Records for the task below:

/-- **The flux condition for the weight on the Kerr exterior.** At a point `w` with `r > r₊` and
`t* ≥ 0` (where the time cutoff is `≡ 1`), for every function `Φ`,
`∑_μ ∂_μW(w) T^{μ0}[Φ](w) ≤ 0`, the current being that of the surgered Kerr–Schild background
`B = Kerr.surgeryBackground M a r₊` (whose metric at `w` is the Kerr metric). By
`sum_fderiv_smoothTransition_mul_le` it suffices that the pairings of `dq₁` and (in the layer
`q₂ ≤ 1`, i.e. `r ≤ r_in + δ`) of `dq₂` with the current are `≤ 0`, which is the dominant energy
condition `KerrSchild.Background.sum_mul_normalCurrent_nonneg` for the past causal covectors
`−dq₁ = dt* + n⃗·dy⃗` (`coneArg_covector`, `coneCovector_causal`) and
`−δ dq₂ = ṙ_in dt* − dr` (`horizonCovector_causal`, with `Δ(r) ≤ r(r − r₊) ≤ 4Mr ṙ_in` in the
layer since `r − r₊ ≤ (r_in − r₊) + δ ≤ 2(r_in − r₊) = 4M ṙ_in` for `t* ≥ 0`). Hawking–Ellis 1973,
§4.3, Lemma 4.3.1 (the lateral boundary `(∂𝒰)₂` has non-spacelike normal form with
`n_a t_{;b} g^{ab} < 0`). [cite: HawkingEllis1973CUP, §4.3 Lemma 4.3.1] -/
theorem dependenceWeight_flux_nonpos {M a : ℝ} (hMa : IsSubextremal M a) (hM : 0 ≤ M)
    (hrp : 0 < rPlus M a) {t₀ R ε₁ ε δ : ℝ} (hε₁ : ε₁ ≠ 0) (hε : 0 < ε)
    (hδ : δ = ε * Real.exp (-t₀ / (2 * M))) (y₀ : E3) (Φ : E4 → ℝ) {w : E4}
    (hw : rPlus M a < radius a w) (hw0 : 0 ≤ w 0) :
    ∑ μ, fderiv ℝ (fun w : E4 ↦ Real.smoothTransition (2 * w 0 + 2) *
        (Real.smoothTransition (R - w 0 - √(ε₁ ^ 2 + ‖E4.spatial w - y₀‖ ^ 2)) *
          Real.smoothTransition
            (δ⁻¹ * (radius a w - (rPlus M a + ε * Real.exp ((w 0 - t₀) / (2 * M))))))) w
        (E4.basisVector μ) *
      KerrSchild.normalCurrent (surgeryBackground M a (rPlus M a) hM hrp).inverseMetric Φ w μ
        ≤ 0 := by
  have hMpos : 0 < M := hMa.pos
  have hδ0 : 0 < δ := by rw [hδ]; exact mul_pos hε (Real.exp_pos _)
  set B := surgeryBackground M a (rPlus M a) hM hrp with hB
  have hr0 : 0 < radius a w := hrp.trans hw
  set P : Fin 4 → ℝ := fun μ ↦ KerrSchild.normalCurrent B.inverseMetric Φ w μ with hP
  set q₁ : E4 → ℝ := fun w' ↦ R - w' 0 - √(ε₁ ^ 2 + ‖E4.spatial w' - y₀‖ ^ 2) with hq₁
  set q₂ : E4 → ℝ := fun w' ↦
    δ⁻¹ * (radius a w' - (rPlus M a + ε * Real.exp ((w' 0 - t₀) / (2 * M)))) with hq₂
  -- near `w` the time cutoff is `1`
  have hWev : (fun w' : E4 ↦ Real.smoothTransition (2 * w' 0 + 2) *
      (Real.smoothTransition (q₁ w') * Real.smoothTransition (q₂ w'))) =ᶠ[𝓝 w]
      fun w' ↦ Real.smoothTransition (q₁ w') * Real.smoothTransition (q₂ w') := by
    filter_upwards [slabTimeCutoff_eventuallyEq_one (show -2⁻¹ < w 0 by linarith)] with w' hw'
    rw [hw', one_mul]
  have hq₁d : DifferentiableAt ℝ q₁ w := (coneArg_hasFDerivAt hε₁ R y₀ w).differentiableAt
  have hq₂d : DifferentiableAt ℝ q₂ w :=
    (horizonArg_hasFDerivAt (rPlus M a) ε t₀ M δ hr0).differentiableAt
  refine sum_fderiv_smoothTransition_mul_le P hWev hq₁d hq₂d ?_ ?_
  · -- the cone factor: `−dq₁` is a cone covector
    obtain ⟨hν0, hn⟩ := coneArg_covector hε₁ R y₀ w
    have hc := B.coneCovector_causal w (fun μ ↦ -fderiv ℝ q₁ w (E4.basisVector μ)) hν0 hn
    have hpos := B.sum_mul_normalCurrent_nonneg Φ w (fun μ ↦ -fderiv ℝ q₁ w (E4.basisVector μ))
      hc.1 hc.2
    have hsum : ∑ μ, fderiv ℝ q₁ w (E4.basisVector μ) * P μ =
        -∑ μ, -fderiv ℝ q₁ w (E4.basisVector μ) * KerrSchild.normalCurrent B.inverseMetric Φ w μ := by
      rw [← Finset.sum_neg_distrib]
      exact Finset.sum_congr rfl fun μ _ ↦ by rw [hP]; ring
    rw [hsum]
    linarith
  · -- the horizon factor
    by_cases hq : 1 < q₂ w
    · exact Or.inl (deriv_smoothTransition_eq_zero_of_one_lt hq)
    · right
      -- in the layer `r ≤ r_in + δ`
      have hle : radius a w - (rPlus M a + ε * Real.exp ((w 0 - t₀) / (2 * M))) ≤ δ := by
        have h1 : q₂ w ≤ 1 := not_lt.mp hq
        have h2 : δ⁻¹ * (radius a w - (rPlus M a + ε * Real.exp ((w 0 - t₀) / (2 * M)))) ≤ 1 := h1
        rwa [inv_mul_le_iff₀ hδ0, mul_one] at h2
      set s : ℝ := ε * Real.exp ((w 0 - t₀) / (2 * M)) / (2 * M) with hs
      have hs0 : 0 ≤ s := by positivity
      have hΔ : radius a w ^ 2 - 2 * M * radius a w + a ^ 2 ≤ 4 * M * radius a w * s := by
        have h1 := delta_le_mul_sub_rPlus hMa hw
        have hexp : Real.exp (-t₀ / (2 * M)) ≤ Real.exp ((w 0 - t₀) / (2 * M)) :=
          Real.exp_le_exp.mpr (div_le_div_of_nonneg_right (by linarith) (by linarith))
        have h4M : 4 * M * s = 2 * (ε * Real.exp ((w 0 - t₀) / (2 * M))) := by
          rw [hs]; field_simp; norm_num
        have h2 : radius a w - rPlus M a ≤ 4 * M * s := by
          rw [h4M]
          rw [hδ] at hle
          nlinarith [mul_le_mul_of_nonneg_left hexp hε.le]
        calc radius a w ^ 2 - 2 * M * radius a w + a ^ 2
            ≤ radius a w * (radius a w - rPlus M a) := h1
          _ ≤ radius a w * (4 * M * s) := mul_le_mul_of_nonneg_left h2 hr0.le
          _ = 4 * M * radius a w * s := by ring
      -- the covector `−δ dq₂ = ṙ_in dt* − dr`
      obtain ⟨hf0, hfi⟩ := horizonArg_fderiv_apply (rPlus M a) ε t₀ M δ hr0
      have hf1 := hfi 0
      have hf2 := hfi 1
      have hf3 := hfi 2
      simp only [Fin.succ_zero_eq_one, Fin.succ_one_eq_two] at hf1 hf2
      have h33 : (Fin.succ 2 : Fin 4) = 3 := rfl
      rw [h33] at hf3
      have hν0 : (fun μ ↦ -δ * fderiv ℝ q₂ w (E4.basisVector μ)) 0 = s := by
        show -δ * fderiv ℝ q₂ w (E4.basisVector 0) = s
        rw [hq₂, hf0, hs]; field_simp
      have hν1 : (fun μ ↦ -δ * fderiv ℝ q₂ w (E4.basisVector μ)) 1 =
          -radiusGradVec a (E4.spatial w) 0 := by
        show -δ * fderiv ℝ q₂ w (E4.basisVector 1) = _
        rw [hq₂, hf1]; field_simp
      have hν2 : (fun μ ↦ -δ * fderiv ℝ q₂ w (E4.basisVector μ)) 2 =
          -radiusGradVec a (E4.spatial w) 1 := by
        show -δ * fderiv ℝ q₂ w (E4.basisVector 2) = _
        rw [hq₂, hf2]; field_simp
      have hν3 : (fun μ ↦ -δ * fderiv ℝ q₂ w (E4.basisVector μ)) 3 =
          -radiusGradVec a (E4.spatial w) 2 := by
        show -δ * fderiv ℝ q₂ w (E4.basisVector 3) = _
        rw [hq₂, hf3]; field_simp
      have hφ : B.φ w = 2 * scalarH M a w := surgeryProfile_eq_of_le hrp hw.le
      have hcaus := horizonCovector_causal hM hr0 (φ := B.φ) hφ hs0 hΔ
        (fun μ ↦ -δ * fderiv ℝ q₂ w (E4.basisVector μ)) hν0 hν1 hν2 hν3
      have hpos := B.sum_mul_normalCurrent_nonneg Φ w
        (fun μ ↦ -δ * fderiv ℝ q₂ w (E4.basisVector μ)) hcaus.1 hcaus.2
      have hsum : ∑ μ, fderiv ℝ q₂ w (E4.basisVector μ) * P μ =
          -δ⁻¹ * ∑ μ, -δ * fderiv ℝ q₂ w (E4.basisVector μ) *
            KerrSchild.normalCurrent B.inverseMetric Φ w μ := by
        rw [Finset.mul_sum]
        refine Finset.sum_congr rfl fun μ _ ↦ ?_
        rw [hP]
        field_simp
      rw [hsum]
      exact mul_nonpos_of_nonpos_of_nonneg (by simp [hδ0.le]) hpos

End of Records for the task.

Exercise details: Using the entries above, quote each line verbatim from the first through the line that contains "(hw : rPlus".

Your response:
/-- **The flux condition for the weight on the Kerr exterior.** At a point `w` with `r > r₊` and
`t* ≥ 0` (where the time cutoff is `≡ 1`), for every function `Φ`,
`∑_μ ∂_μW(w) T^{μ0}[Φ](w) ≤ 0`, the current being that of the surgered Kerr–Schild background
`B = Kerr.surgeryBackground M a r₊` (whose metric at `w` is the Kerr metric). By
`sum_fderiv_smoothTransition_mul_le` it suffices that the pairings of `dq₁` and (in the layer
`q₂ ≤ 1`, i.e. `r ≤ r_in + δ`) of `dq₂` with the current are `≤ 0`, which is the dominant energy
condition `KerrSchild.Background.sum_mul_normalCurrent_nonneg` for the past causal covectors
`−dq₁ = dt* + n⃗·dy⃗` (`coneArg_covector`, `coneCovector_causal`) and
`−δ dq₂ = ṙ_in dt* − dr` (`horizonCovector_causal`, with `Δ(r) ≤ r(r − r₊) ≤ 4Mr ṙ_in` in the
layer since `r − r₊ ≤ (r_in − r₊) + δ ≤ 2(r_in − r₊) = 4M ṙ_in` for `t* ≥ 0`). Hawking–Ellis 1973,
§4.3, Lemma 4.3.1 (the lateral boundary `(∂𝒰)₂` has non-spacelike normal form with
`n_a t_{;b} g^{ab} < 0`). [cite: HawkingEllis1973CUP, §4.3 Lemma 4.3.1] -/
theorem dependenceWeight_flux_nonpos {M a : ℝ} (hMa : IsSubextremal M a) (hM : 0 ≤ M)
    (hrp : 0 < rPlus M a) {t₀ R ε₁ ε δ : ℝ} (hε₁ : ε₁ ≠ 0) (hε : 0 < ε)
    (hδ : δ = ε * Real.exp (-t₀ / (2 * M))) (y₀ : E3) (Φ : E4 → ℝ) {w : E4}
    (hw : rPlus M a < radius a w) (hw0 : 0 ≤ w 0) :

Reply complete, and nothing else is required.